Не продается вдохновенье... Но можно рукопись продать?

 

Николай Макаров (род. 1952) – русский художник, живущий в Германии. Впервые представил свои работы в квартире Оскара Рабина (1974). В 1975 г. уехал в ГДР. В Москве учился в институте иностранных языков, в Берлине – в университете им. Гумбольдта, в Академии искусств у известного книжного графика Вернера Клемке, а позже в Вене у представителя направления «фантастического реализма» Рудольфа Хауснера. Своими наставниками в живописи называет Герхарда Рихтера, Тициана, Рембрандта, Гойю, Тернера, Ротко. В Германии впервые громко заявил о себе самостоятельной выставкой под названием «Поздняя свобода» в1989 г. Работает сериями («Город», «Мастерская художника», «Мольберты», «Русская икона»), предпочитая углубляться в избранную тему, часто прибегая к формату диптиха и полиптиха. Использует аэрограф с акрилом, затем накладывая лессировки, в завершение руками втирает в холст пигменты, добиваясь размытости контура, что создает эффект недосказанности, таинственности изображения.
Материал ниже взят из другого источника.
import Summits.HubbardSuperconductivity.HubbardSuperconductivity.Theorems.AnisotropyChordTransferFibre3RowCBand
import Summits.HubbardSuperconductivity.HubbardSuperconductivity.Theorems.AnisotropyChordTransferFibre3RowCL2N15867

/-!
# Route `AnisotropyChord` / H0 rotor rung, LEVEL 2 row C (KT-2b), BANDED η-FACTORISED SHARP program: the cell `ν ∈ [15867, 16502]/10⁶`, `a ∈ [9/20, 1/2]`

One `(ν, a)`-cell of the `∀L ≥ 128` kernel certificate of the off-pole tail bound (KT-2b″) with the PartN41-E §1 window-shell
cancellation, the η²-factorised evaluation AND the manifold t-band in the `t·R̄` slots (`…RowCBand`: `rowCEFT`):
★ `cellT15867C04500W05000_rowC` : `RowC.rowCCellCheckFT colN15867 9/20 1/2 454/100 147/100 (50, 24) = true` (one kernel `decide`), composed with
`RowC.offPoleTail_of_rowCCheckFT`, the column's X-sum bracket `xsN15867` and p2's `colN15867_check`:
★★ `offPoleTailT_cellN15867C04500W05000`: for EVERY `L ≥ 128` and every ground two-magnon profile (`0 ≤ Δ < 1`) with `ν`, `a` in the cell,
`‖R′‖² − P − lowN ≤ (147/100)·η_eff·(2ε₁ − T⁺)·U`.  (Supersedes the crude/sharp constants of `…RowCL2N/L2S15867…` on this cell.)
Prover seat `hubbard-h0-rotor-p1` g28–g29 (route lead); helper for piece A = stmt-HubbardSuperconductivity-23918 of rung 19089
(`--supports`, helper class).  Nothing here proves superconductivity in the Hubbard model; one kernel-certified piece of ONE
conditional reduction (the GM₃ ∀L certificate, Level-2 row C = KT-2b); the rotor TARGET as originally worded stays FALSE (g15 verdict).
Mathlib + the tree only; no sorry.  Generated by p1 g28–g29 rowc/mkfiles.py (HOME/hubbard-h0-rotor-p1/rowc/).
-/

set_option linter.dupNamespace false
set_option autoImplicit false

open Literature.Analysis.ValidatedNumerics

namespace Summit.HubbardSuperconductivity.HubbardSuperconductivity.Theorems.AnisotropyChord.Transfer.Fibre3.L2.KT2b

open L2.N1

/-- ★ the banded η-factorised sharp row-C `RExpr` cell check passes with `b = 147/100` on `a ∈ [9/20, 1/2]` over the column `colN15867`. -/
theorem cellT15867C04500W05000_rowC :
    RowC.rowCCellCheckFT colN15867 ((9 : ℚ) / 20) ((1 : ℚ) / 2) ((454 : ℚ) / 100) ((147 : ℚ) / 100) (50, 24) = true := by
  decide +kernel

/-- ★★ on this cell, for EVERY `L ≥ 128` and every ground profile: `‖R′‖² − P − lowN ≤ (147/100)·η_eff·(2ε₁ − T⁺)·U`. -/
theorem offPoleTailT_cellN15867C04500W05000 (L : ℕ) [NeZero L] (hL : 128 ≤ L) {Δ lam2 : ℝ} {f : Tor L → ℝ} (hΔ0 : 0 ≤ Δ) (hΔ1 : Δ < 1)
    (hf : IsGroundTwoMagnon L Δ lam2 f)
    (hν1 : (15867 : ℝ) / 1000000 ≤ lam2 / (2 * Real.pi / L) ^ 2) (hν2 : lam2 / (2 * Real.pi / L) ^ 2 ≤ (16502 : ℝ) / 1000000)
    (ha1 : ((9 : ℝ) / 20) ≤ Δ * f (K1 L)) (ha2 : Δ * f (K1 L) ≤ ((1 : ℝ) / 2)) :
    (ip L (resid L Δ f) (resid L Δ f)).re - polePart L Δ f - lowNormPart L Δ f
      ≤ ((147 : ℝ) / 100) * etaEff L lam2 * (2 * eps1 L - Tplus L Δ f) * Uunit L Δ f := by
  have h := RowC.offPoleTail_of_rowCCheckFT L colN15867 ((9 : ℚ) / 20) ((1 : ℚ) / 2) ((454 : ℚ) / 100) ((147 : ℚ) / 100) (50, 24) 1000000
    cellT15867C04500W05000_rowC colN15867_check xsN15867 hL hΔ0 hΔ1 hf
    (by simpa [colN15867] using hν1) (by simpa [colN15867] using hν2) (by push_cast; simpa using ha1) (by push_cast; simpa using ha2)
  simpa using h

end Summit.HubbardSuperconductivity.HubbardSuperconductivity.Theorems.AnisotropyChord.Transfer.Fibre3.L2.KT2b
Создатель «Музея тишины» в Берлине. В России выставлялся в галерее «Триумф» и в Третьяковской галерее на Крымском валу – впервые год назад, вторично – нынешней весной. Наша беседа с художником состоялась после выставки «Пространство тишины».

 

 

– Сначала поговорим о выставке. Первый цикл ваших работ называется «Иконостас». Мне показалось, что его главная мысль в том, что восприятие святых – это личное дело каждого. Когда художник или иконописец пишет святого, то он претендует на некую объективность. Он как бы говорит нам: это не я святого таким себе представляю, а именно такой он и есть. А у вас – в размытых очертаниях смотрящий должен найти своего святого.

– Эта тема меня давно уже серьезно занимает. И я еще в Москве, будучи молодым человеком, пытался понять, как это можно технически изобразить. Но тогда я понял, что еще не совсем созрел. Раньше вообще традиционно только монахи святых писали. И Флоренский говорит, что это дело святое.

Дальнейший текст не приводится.